So why is the IS_ENABLED(CONFIG_SHMEM) check in there if collapse_file() 
seems to "collapse filemap/tmpfs/shmem pages into huge one".

Anyhow, we certainly can collapse shmem (that's how it all started IIUC).

Besides that, khugepaged only seems to collapse !shmem with
   VM_BUG_ON(!IS_ENABLED(CONFIG_READ_ONLY_THP_FOR_FS) && !is_shmem);

The thp_vma_allowable_order() check tests if we are allowed to collapse 
a PMD_ORDER in that VMA.
Ryan Roberts July 2, 2024, 3:29 p.m. UTC | #2
On 02/07/2024 15:57, David Hildenbrand wrote:
> On 02.07.24 16:46, Ryan Roberts wrote:
>> Since the introduction of mTHP, the docuementation has stated that
>> khugepaged would be enabled when any mTHP size is enabled, and disabled
>> when all mTHP sizes are disabled. There are 2 problems with this; 1.
>> this is not what was implemented by the code and 2. this is not the
>> desirable behavior.
>>
>> Desirable behavior is for khugepaged to be enabled when any PMD-sized
>> THP is enabled, anon or file. (Note that file THP is still controlled by
>> the top-level control so we must always consider that, as well as the
>> PMD-size mTHP control for anon). khugepaged only supports collapsing to
>> PMD-sized THP so there is no value in enabling it when PMD-sized THP is
>> disabled. So let's change the code and documentation to reflect this
>> policy.
>>
>> Further, per-size enabled control modification events were not
>> previously forwarded to khugepaged to give it an opportunity to start or
>> stop. Consequently the following was resulting in khugepaged eroneously
>> not being activated:
>>
>>    echo never > /sys/kernel/mm/transparent_hugepage/enabled
>>    echo always > /sys/kernel/mm/transparent_hugepage/hugepages-2048kB/enabled
>>
>> Signed-off-by: Ryan Roberts <ryan.roberts@arm.com>
>> Fixes: 3485b88390b0 ("mm: thp: introduce multi-size THP sysfs interface")
>> Closes:
>> https://lore.kernel.org/linux-mm/7a0bbe69-1e3d-4263-b206-da007791a5c4@redhat.com/
>> Cc: stable@vger.kernel.org
>> ---
>>
>> Hi All,
>>
>> Applies on top of today's mm-unstable (9bb8753acdd8). No regressions observed in
>> mm selftests.
>>
>> When fixing this I also noticed that khugepaged doesn't get (and never has been)
>> activated/deactivated by `shmem_enabled=`. I'm not sure if khugepaged knows how
>> to collapse shmem - perhaps it should be activated in this case?
>>
> 
> Call me confused.
> 
> khugepaged_scan_mm_slot() and madvise_collapse() only all
> hpage_collapse_scan_file() with ... IS_ENABLED(CONFIG_SHMEM) ?

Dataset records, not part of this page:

import Summits.CriticalPhenomena.PercolationContinuityZ3.Theorems.PercNearOneGluingNoHeavyLowerTailSahiSlotCell34Check

/-!
# The cell `(3,4)` in the kernel, II: FACTS about the checker's tables and the SPECIFICATION of its state

Support file of the one-cut programme (crux `NoHeavyLowerTail`, stmt-CriticalPhenomena-4575; cell `prim-masterthm`, seat P3, gen 19;
`run/shared/lean/prim/prim-masterthm/prim-masterthm-p3/HIERARCHY.md` §27).  Companion of `…SahiSlotCell34Check` (the checker) on the way to
`SlotPatternPos 3 4`.

* FACTS (finite, by evaluation — `native_decide` on Boolean checks — or by unfolding `Array.ofFn`): the cells of the 576 transversals
  (`transCell_lt`, `transCell_div`), soundness / completeness / distinctness of the incidence table `mkCtx.ty` (`ty_sound`, `ty_complete`,
  `ty_nodup`), the down-set tables (`dc_getD`, `dm_getD`, `testBit_downMask`), the table of `Ψ` (`psiTab_getD`: the fast multilinear evaluation
  `psi psiT` agrees with the specification `psiSlow` on all `2^16` patterns) and of its increments (`ct_getD`).  The field projections of the
  table record are stated with variables (`Ctx.ct_mk` …) so that no definitional unfolding of a table is ever asked of the kernel.
* SPECIFICATION: a family is a vector of four DOWN-MASKS `d : Fin 4 → ℕ` (member `i` = cells outside `d i`); `patOf d L` is the 16-bit
  incidence pattern of the transversal `L`, `phiRef d = Σ_{L<576} Ψ(patOf d L)` the functional the search maintains (`= sStarN 4 3`, file
  `…Cell34Ident`); `PInv` is the loop invariant; `addCell` / `testBit_patOf_addCell` / `patOf_addCell_of_mem` / `_of_not_mem` say how ONE
  removed cell moves the patterns (only the bit `(i, position)` of the transversals through it).
HONEST LABEL: bookkeeping lemmas; no claim about `(3,4)` here. [this work]
-/

namespace Summit.CriticalPhenomena.PercolationContinuityZ3.Theorems

namespace SahiSlot34

/-! ## II. FACTS about the tables and the SPECIFICATION of the search state -/

section Facts

open Finset

/-! ### Small helpers -/

/-- `getD` of `Array.ofFn` inside the range. [this work] -/
theorem getD_ofFn {α : Type*} {n : ℕ} (f : Fin n → α) (i : ℕ) (h : i < n) (dflt : α) :
    (Array.ofFn f).getD i dflt = f ⟨i, h⟩ := by
  rw [Array.getD_eq_getD_getElem?, Array.getElem?_ofFn]
  simp [h]

/-- Bits of `m − 2^b` when bit `b` of `m` is set: bit `b` is cleared, the others are unchanged. [this work] -/
theorem testBit_sub_two_pow {m b : ℕ} (hb : m.testBit b = true) (j : ℕ) :
    (m - 2 ^ b).testBit j = (m.testBit j && !decide (j = b)) := by
  -- `m = 2^(b+1) h + r`, `r = 2^b + lo`, `lo < 2^b`
  set h := m / 2 ^ (b + 1) with hh
  set r := m % 2 ^ (b + 1) with hr
  have hm : m = 2 ^ (b + 1) * h + r := by rw [hh, hr]; exact (Nat.div_add_mod m (2 ^ (b + 1))).symm
  have hrlt : r < 2 ^ (b + 1) := Nat.mod_lt _ (by positivity)
  have hrb : r.testBit b = true := by
    have := Nat.testBit_two_pow_mul_add h hrlt b
    rw [← hm] at this
    rw [← hb, this]
    simp
  have hrge : 2 ^ b ≤ r := Nat.ge_two_pow_of_testBit hrb
  set lo := r - 2 ^ b with hlo
  have hr2 : r = 2 ^ b + lo := by omega
  have hlolt : lo < 2 ^ b := by
    have : 2 ^ (b + 1) = 2 * 2 ^ b := by rw [pow_succ]; ring
    omega
  have hlolt' : lo < 2 ^ (b + 1) := lt_of_lt_of_le hlolt (Nat.pow_le_pow_right (by norm_num) (by omega))
  have hsub : m - 2 ^ b = 2 ^ (b + 1) * h + lo := by omega
  rw [hsub, Nat.testBit_two_pow_mul_add h hlolt' j, hm, Nat.testBit_two_pow_mul_add h hrlt j]
  by_cases hj : j < b + 1
  · simp only [hj, ite_true]
    rcases Nat.lt_succ_iff_lt_or_eq.1 hj with hjb | hjb
    · rw [hr2, Nat.testBit_two_pow_add_gt hjb]
      simp [Nat.ne_of_lt hjb]
    · subst hjb
      rw [Nat.testBit_lt_two_pow hlolt]
      simp
  · simp only [hj, ite_false]
    have : j ≠ b := by omega
    simp [this]

/-- Coordinates of a cell code are `< 4`, `cx` when the code is `< 64`. [this work] -/
theorem cx_lt {c : ℕ} (hc : c < 64) : cx c < 4 := by unfold cx; omega
/-- [this work] -/
theorem cy_lt (c : ℕ) : cy c < 4 := by unfold cy; omega
/-- [this work] -/
theorem cz_lt (c : ℕ) : cz c < 4 := by unfold cz; omega

/-! ### The transversal tables -/

/-- Finite check: the cells of the transversals are cells of the cube, cell `j` has `x`-coordinate `j`. [this work] -/
theorem transCell_check :
    ((List.range 576).all fun L => (List.range 4).all fun j => decide (transCell L j < 64) && decide (transCell L j / 16 = j)) = true := by
  native_decide
/-- Every cell of a transversal is a cell of the cube. [this work] -/
theorem transCell_lt (L : Fin 576) (j : Fin 4) : transCell L j < 64 := by
  have h := transCell_check
  simp only [List.all_eq_true, List.mem_range, Bool.and_eq_true, decide_eq_true_eq] at h
  exact (h L L.isLt j j.isLt).1
/-- Cell `j` of a transversal has `x`-coordinate `j` (so the four cells are distinct). [this work] -/
theorem transCell_div (L : Fin 576) (j : Fin 4) : transCell L j / 16 = j.val := by
  have h := transCell_check
  simp only [List.all_eq_true, List.mem_range, Bool.and_eq_true, decide_eq_true_eq] at h
  exact (h L L.isLt j j.isLt).2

Looks like khugepaged_scan_mm_slot() was converted from:

  if (shmem_file(vma->vm_file)) {

to:

  if (IS_ENABLED(CONFIG_SHMEM) && vma->vm_file) {

By 99cb0dbd47a15d395bf3faa78dc122bc5efe3fc0 which adds THP collapse support for
non-shmem files. Clearly that looks wrong, but I guess never spotted in practice
because noone disables shemem?

I guess madvise_collapse() was a copy/paste?

> 
> collapse_file() is only called by hpage_collapse_scan_file() ... and there we
> check "shmem_file(file)".
> 
> So why is the IS_ENABLED(CONFIG_SHMEM) check in there if collapse_file() seems
> to "collapse filemap/tmpfs/shmem pages into huge one".
> 
> Anyhow, we certainly can collapse shmem (that's how it all started IIUC).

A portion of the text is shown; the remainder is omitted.